Data extracts: Begin

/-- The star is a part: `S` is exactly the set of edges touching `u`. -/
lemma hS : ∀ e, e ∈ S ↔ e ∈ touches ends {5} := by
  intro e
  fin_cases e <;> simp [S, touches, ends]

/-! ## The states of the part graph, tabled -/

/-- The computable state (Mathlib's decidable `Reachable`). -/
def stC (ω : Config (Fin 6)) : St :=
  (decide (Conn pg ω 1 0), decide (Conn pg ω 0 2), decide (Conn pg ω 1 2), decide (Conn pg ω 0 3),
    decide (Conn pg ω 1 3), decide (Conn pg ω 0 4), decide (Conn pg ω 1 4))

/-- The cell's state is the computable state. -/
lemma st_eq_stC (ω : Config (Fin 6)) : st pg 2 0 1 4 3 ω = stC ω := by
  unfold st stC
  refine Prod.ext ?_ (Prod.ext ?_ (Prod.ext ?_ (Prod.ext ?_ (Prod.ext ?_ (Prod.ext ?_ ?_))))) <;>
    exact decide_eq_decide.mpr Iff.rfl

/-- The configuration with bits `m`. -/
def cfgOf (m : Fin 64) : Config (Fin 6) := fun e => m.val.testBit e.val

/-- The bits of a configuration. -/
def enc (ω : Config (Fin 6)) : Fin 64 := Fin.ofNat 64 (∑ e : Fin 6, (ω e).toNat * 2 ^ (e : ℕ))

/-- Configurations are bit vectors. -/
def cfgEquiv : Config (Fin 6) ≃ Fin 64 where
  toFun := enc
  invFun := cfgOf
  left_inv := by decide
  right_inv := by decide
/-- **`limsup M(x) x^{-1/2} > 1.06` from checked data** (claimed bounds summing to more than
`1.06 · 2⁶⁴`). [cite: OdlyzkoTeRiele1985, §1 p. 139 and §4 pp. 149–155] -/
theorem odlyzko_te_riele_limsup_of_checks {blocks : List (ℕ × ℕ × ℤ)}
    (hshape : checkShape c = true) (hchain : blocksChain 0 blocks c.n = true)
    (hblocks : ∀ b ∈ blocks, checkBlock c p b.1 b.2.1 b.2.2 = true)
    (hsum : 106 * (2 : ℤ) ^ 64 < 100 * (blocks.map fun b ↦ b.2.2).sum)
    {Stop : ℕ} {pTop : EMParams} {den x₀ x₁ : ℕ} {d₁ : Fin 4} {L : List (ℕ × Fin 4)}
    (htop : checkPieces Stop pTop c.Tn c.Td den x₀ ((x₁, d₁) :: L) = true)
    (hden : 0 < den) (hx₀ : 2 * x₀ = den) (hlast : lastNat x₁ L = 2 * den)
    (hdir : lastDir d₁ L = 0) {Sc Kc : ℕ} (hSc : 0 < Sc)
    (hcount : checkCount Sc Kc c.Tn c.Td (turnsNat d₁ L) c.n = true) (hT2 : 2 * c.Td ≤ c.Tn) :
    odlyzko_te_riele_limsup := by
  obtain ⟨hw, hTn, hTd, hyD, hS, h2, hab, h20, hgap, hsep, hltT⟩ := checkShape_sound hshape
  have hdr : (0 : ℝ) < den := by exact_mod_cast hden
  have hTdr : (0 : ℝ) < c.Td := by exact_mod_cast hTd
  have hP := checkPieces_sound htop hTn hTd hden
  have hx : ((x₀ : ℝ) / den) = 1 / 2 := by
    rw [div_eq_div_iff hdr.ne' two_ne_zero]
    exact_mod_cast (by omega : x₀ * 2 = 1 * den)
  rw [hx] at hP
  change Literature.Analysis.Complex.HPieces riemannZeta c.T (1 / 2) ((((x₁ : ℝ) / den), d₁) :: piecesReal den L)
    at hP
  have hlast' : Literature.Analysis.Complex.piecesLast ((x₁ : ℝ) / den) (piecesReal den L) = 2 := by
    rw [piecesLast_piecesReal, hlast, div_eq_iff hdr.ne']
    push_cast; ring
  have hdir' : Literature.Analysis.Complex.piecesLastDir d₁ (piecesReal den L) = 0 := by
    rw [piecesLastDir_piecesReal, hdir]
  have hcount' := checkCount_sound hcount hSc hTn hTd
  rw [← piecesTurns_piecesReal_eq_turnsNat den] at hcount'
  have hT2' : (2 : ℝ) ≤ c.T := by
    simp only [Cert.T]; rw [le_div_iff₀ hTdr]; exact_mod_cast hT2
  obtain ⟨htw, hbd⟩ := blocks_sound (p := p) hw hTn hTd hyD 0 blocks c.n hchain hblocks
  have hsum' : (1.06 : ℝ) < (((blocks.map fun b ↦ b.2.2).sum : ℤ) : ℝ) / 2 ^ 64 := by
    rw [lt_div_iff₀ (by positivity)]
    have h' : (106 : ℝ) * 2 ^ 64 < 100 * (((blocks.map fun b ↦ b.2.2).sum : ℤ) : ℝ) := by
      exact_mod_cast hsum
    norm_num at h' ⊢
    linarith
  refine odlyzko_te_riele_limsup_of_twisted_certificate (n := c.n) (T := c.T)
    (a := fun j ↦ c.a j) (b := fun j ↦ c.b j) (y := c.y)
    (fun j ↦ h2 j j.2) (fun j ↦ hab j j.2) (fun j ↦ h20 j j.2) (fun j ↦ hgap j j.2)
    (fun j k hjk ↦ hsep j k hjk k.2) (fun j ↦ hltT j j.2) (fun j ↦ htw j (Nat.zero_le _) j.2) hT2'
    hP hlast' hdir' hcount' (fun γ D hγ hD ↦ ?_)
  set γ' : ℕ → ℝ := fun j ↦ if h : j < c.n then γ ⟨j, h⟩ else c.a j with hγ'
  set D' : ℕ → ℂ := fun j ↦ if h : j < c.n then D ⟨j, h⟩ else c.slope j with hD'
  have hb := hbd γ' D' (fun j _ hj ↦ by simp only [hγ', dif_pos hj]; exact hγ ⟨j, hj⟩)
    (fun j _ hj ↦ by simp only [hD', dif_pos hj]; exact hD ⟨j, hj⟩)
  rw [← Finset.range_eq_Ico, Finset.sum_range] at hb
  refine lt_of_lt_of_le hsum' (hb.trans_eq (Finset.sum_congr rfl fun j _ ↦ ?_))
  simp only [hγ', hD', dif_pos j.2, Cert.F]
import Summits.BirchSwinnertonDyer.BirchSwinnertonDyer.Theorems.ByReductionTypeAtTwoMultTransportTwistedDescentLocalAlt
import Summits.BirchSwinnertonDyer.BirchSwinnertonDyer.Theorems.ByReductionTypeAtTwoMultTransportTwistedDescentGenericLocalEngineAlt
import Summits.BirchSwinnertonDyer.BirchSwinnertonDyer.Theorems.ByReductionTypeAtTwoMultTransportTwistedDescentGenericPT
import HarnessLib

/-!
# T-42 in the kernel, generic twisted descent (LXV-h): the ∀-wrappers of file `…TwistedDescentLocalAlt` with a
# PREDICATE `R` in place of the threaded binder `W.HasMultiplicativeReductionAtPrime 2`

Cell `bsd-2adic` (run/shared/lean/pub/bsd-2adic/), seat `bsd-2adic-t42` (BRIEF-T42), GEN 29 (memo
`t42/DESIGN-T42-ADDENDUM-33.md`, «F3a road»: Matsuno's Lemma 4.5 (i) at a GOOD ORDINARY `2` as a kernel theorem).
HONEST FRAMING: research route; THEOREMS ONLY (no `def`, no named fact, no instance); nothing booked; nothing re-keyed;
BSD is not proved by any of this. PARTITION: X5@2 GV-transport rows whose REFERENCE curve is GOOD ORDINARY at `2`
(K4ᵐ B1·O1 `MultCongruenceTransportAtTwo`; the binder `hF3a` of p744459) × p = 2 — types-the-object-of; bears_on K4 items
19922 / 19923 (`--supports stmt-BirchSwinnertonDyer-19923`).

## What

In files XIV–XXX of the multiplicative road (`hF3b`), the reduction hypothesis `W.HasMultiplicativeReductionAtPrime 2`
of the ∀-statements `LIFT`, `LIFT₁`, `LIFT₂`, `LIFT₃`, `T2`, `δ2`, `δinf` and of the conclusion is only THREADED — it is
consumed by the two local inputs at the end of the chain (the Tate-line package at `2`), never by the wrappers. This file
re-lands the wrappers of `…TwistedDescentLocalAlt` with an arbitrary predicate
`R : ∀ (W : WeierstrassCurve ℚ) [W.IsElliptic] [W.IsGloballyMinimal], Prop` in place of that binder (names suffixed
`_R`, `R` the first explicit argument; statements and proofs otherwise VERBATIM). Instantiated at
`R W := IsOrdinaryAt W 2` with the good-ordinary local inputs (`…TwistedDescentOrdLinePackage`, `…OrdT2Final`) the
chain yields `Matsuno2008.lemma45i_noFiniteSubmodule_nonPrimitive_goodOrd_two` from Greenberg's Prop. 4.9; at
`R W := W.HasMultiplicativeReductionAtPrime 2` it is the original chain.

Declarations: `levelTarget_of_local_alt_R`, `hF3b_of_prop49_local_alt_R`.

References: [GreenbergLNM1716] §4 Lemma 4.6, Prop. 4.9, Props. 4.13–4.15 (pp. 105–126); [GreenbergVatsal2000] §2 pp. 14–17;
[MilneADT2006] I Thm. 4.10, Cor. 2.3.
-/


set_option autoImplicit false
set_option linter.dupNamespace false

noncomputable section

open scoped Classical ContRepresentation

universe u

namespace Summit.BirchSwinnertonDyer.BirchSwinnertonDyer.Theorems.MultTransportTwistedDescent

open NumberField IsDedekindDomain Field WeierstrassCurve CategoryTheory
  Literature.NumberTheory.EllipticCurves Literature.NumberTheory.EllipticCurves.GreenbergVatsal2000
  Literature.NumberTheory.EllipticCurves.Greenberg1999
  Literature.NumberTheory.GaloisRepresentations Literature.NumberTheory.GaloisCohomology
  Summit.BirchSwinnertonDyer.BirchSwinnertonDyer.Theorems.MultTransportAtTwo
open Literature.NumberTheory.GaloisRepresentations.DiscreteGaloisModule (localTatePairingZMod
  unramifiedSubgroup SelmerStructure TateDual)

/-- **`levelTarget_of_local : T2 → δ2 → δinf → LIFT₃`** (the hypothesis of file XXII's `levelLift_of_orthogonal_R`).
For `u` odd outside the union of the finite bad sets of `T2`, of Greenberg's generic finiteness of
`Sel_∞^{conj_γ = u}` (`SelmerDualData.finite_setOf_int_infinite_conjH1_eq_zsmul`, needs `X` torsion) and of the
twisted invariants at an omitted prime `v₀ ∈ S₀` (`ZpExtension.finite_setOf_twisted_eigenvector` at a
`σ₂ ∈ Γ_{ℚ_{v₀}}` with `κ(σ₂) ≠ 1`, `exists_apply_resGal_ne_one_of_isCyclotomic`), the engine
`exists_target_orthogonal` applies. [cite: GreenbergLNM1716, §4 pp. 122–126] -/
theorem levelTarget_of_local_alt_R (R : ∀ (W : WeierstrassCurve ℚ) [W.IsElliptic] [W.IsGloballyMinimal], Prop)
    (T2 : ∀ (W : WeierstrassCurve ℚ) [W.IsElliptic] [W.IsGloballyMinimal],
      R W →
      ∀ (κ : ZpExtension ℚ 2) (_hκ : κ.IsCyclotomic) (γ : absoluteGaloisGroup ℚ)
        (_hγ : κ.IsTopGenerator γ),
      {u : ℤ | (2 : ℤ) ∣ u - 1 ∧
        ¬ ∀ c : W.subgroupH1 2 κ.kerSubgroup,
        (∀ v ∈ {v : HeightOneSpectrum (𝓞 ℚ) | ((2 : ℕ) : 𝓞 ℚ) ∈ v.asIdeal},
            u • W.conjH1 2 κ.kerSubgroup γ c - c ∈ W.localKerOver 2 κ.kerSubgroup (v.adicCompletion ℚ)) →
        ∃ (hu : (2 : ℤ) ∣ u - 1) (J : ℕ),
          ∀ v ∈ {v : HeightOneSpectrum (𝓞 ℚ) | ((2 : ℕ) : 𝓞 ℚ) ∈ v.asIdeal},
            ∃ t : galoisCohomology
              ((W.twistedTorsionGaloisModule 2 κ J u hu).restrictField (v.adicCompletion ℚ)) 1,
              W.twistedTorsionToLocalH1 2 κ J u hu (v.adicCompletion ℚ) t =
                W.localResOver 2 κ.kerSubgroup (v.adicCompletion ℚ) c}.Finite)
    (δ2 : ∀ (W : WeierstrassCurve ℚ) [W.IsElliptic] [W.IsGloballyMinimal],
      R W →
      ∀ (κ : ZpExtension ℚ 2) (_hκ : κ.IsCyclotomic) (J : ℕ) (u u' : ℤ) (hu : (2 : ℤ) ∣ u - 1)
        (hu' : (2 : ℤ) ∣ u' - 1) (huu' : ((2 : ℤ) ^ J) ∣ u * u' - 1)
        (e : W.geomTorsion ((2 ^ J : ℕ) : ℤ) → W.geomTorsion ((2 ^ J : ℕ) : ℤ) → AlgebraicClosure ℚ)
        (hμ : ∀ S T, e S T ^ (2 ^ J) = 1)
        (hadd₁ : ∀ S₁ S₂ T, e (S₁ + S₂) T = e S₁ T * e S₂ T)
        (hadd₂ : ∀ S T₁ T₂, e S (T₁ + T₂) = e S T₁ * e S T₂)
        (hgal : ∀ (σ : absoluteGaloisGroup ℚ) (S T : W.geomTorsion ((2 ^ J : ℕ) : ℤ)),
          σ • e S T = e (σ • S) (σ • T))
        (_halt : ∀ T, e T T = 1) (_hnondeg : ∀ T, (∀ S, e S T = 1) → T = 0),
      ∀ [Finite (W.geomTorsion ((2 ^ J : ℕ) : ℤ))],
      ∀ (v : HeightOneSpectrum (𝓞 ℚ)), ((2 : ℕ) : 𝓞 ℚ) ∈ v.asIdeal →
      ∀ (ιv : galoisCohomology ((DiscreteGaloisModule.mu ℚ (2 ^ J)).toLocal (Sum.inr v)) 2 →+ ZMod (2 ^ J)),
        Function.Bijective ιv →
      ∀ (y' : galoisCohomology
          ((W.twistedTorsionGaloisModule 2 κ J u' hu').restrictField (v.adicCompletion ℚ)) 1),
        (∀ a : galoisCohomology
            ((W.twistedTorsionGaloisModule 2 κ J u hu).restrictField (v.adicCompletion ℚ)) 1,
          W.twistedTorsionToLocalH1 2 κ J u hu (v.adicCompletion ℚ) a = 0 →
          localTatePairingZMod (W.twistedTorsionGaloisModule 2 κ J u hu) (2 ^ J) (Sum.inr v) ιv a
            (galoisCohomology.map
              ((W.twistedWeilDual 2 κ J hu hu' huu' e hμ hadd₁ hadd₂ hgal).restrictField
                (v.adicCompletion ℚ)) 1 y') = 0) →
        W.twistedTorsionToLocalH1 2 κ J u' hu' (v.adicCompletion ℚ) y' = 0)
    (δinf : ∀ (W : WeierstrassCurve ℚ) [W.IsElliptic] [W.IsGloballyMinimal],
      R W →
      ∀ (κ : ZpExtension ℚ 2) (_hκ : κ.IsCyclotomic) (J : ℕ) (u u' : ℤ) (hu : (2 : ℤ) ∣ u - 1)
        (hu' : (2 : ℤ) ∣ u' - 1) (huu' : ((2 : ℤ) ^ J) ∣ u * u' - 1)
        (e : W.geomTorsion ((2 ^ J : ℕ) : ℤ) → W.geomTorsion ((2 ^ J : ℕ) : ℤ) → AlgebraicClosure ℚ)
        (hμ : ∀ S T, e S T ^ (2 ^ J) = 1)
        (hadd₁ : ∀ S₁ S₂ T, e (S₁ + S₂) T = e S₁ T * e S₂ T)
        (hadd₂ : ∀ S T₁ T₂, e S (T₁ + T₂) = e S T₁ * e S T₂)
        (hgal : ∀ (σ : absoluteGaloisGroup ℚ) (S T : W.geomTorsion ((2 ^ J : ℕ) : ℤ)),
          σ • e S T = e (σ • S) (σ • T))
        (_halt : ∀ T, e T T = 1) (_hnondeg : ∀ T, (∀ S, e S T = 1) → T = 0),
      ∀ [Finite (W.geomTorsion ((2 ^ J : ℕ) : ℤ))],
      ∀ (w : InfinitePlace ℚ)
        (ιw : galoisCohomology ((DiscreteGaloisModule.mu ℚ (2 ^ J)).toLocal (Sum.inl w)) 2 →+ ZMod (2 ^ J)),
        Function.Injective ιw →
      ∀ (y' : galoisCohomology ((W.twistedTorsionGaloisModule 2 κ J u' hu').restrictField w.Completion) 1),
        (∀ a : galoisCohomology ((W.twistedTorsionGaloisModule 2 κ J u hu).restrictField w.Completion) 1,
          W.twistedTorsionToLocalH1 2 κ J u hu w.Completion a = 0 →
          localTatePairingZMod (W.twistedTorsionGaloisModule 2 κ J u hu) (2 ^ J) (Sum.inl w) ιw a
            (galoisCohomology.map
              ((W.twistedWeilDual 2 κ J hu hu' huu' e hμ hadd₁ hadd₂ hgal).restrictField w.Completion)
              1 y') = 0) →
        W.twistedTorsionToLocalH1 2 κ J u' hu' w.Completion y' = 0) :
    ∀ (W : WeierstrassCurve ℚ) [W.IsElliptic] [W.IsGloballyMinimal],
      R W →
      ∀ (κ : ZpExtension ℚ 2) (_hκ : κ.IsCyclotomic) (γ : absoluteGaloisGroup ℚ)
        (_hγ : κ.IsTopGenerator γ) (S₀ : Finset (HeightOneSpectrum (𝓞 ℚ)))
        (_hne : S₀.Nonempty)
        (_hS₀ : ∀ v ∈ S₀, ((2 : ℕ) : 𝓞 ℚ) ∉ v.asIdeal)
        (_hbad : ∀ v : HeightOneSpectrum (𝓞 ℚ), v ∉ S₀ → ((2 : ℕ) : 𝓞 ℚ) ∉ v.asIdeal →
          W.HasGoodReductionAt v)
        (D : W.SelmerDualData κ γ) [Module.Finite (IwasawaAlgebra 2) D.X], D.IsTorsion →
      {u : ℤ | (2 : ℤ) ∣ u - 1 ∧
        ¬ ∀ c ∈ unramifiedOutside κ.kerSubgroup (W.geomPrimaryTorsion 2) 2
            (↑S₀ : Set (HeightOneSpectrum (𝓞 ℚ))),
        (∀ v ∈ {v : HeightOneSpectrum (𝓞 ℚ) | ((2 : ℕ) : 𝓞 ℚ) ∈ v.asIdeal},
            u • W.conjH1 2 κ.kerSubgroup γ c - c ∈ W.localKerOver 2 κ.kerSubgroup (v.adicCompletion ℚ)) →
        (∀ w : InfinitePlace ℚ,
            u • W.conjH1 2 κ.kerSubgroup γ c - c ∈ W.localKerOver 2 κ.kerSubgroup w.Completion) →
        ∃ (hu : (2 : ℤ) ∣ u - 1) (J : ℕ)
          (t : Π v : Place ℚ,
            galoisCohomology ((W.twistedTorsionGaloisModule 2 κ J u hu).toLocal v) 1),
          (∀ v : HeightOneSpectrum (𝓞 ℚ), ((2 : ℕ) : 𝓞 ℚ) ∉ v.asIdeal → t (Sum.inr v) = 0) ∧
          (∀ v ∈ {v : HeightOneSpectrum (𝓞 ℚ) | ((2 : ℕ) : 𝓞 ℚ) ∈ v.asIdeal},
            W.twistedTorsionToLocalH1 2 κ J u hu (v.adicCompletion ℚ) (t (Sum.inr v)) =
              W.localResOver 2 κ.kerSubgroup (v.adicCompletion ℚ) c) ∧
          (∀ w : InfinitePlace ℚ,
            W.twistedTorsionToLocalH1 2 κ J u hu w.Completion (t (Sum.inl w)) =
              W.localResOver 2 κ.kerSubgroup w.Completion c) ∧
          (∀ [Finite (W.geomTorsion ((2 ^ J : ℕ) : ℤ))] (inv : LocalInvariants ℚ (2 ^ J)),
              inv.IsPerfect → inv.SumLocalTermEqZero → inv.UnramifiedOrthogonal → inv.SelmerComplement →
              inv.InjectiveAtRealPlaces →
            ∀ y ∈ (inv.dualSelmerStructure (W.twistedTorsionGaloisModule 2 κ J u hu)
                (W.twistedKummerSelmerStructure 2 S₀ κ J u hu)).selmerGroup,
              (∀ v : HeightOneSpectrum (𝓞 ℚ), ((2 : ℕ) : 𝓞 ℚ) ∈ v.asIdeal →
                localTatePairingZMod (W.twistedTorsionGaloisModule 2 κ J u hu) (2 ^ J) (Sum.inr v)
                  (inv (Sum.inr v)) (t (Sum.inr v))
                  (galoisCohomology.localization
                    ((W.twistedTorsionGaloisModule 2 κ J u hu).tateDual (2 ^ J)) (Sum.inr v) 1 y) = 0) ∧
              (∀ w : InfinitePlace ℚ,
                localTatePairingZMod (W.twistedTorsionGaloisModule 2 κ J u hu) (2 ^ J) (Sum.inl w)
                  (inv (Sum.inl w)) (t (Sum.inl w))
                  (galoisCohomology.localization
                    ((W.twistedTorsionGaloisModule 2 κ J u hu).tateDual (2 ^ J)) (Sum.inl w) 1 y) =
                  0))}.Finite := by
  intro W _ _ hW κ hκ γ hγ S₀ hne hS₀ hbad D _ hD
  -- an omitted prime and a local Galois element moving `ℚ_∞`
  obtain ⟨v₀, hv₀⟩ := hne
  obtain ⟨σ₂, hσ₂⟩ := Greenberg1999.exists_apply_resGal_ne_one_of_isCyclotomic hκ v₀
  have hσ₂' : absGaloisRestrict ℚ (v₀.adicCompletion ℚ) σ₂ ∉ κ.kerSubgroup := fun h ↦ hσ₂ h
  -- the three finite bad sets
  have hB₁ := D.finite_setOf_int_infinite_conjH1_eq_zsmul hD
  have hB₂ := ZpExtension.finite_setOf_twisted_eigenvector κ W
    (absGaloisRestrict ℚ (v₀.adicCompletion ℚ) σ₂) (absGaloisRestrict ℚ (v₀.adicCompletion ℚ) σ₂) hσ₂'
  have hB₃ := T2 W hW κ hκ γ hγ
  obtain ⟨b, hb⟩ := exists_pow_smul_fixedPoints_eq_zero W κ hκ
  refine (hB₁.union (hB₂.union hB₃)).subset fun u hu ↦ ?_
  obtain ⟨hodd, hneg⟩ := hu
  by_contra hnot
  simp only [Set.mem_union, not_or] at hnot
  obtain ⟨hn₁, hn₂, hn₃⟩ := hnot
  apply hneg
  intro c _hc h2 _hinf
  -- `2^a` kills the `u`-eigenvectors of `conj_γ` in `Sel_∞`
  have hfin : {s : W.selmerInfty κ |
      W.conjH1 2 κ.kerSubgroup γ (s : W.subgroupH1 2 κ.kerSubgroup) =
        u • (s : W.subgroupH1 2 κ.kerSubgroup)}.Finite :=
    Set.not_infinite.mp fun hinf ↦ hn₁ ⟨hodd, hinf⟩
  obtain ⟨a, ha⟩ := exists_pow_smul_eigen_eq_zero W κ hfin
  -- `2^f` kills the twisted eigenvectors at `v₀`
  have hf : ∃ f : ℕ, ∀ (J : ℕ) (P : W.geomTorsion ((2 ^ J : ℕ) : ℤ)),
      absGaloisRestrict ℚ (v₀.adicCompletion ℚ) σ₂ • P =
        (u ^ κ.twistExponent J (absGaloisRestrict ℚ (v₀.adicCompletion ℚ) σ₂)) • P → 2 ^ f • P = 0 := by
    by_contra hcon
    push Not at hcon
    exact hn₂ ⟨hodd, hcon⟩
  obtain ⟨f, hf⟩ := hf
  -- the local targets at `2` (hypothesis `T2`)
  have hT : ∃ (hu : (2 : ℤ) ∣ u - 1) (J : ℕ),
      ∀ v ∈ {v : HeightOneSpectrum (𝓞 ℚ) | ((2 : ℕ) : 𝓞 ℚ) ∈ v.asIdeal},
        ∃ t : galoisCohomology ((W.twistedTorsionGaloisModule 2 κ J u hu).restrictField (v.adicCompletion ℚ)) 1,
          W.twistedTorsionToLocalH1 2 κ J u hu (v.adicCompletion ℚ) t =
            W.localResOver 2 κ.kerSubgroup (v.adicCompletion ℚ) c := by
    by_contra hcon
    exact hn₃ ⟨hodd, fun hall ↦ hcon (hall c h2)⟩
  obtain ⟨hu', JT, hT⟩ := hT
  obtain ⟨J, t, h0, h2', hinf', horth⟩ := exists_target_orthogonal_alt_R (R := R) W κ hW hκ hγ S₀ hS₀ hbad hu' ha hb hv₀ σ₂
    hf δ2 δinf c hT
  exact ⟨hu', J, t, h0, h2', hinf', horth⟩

Data extracts: End

- [Task goal]
Where does the string "binder" appear in the records above? Return every line that holds it.

- [Task output]
# PREDICATE `R` in place of the threaded binder `W.HasMultiplicativeReductionAtPrime 2`
(K4ᵐ B1·O1 `MultCongruenceTransportAtTwo`; the binder `hF3a` of p744459) × p = 2 — types-the-object-of; bears_on K4 items
`R : ∀ (W : WeierstrassCurve ℚ) [W.IsElliptic] [W.IsGloballyMinimal], Prop` in place of that binder (names suffixed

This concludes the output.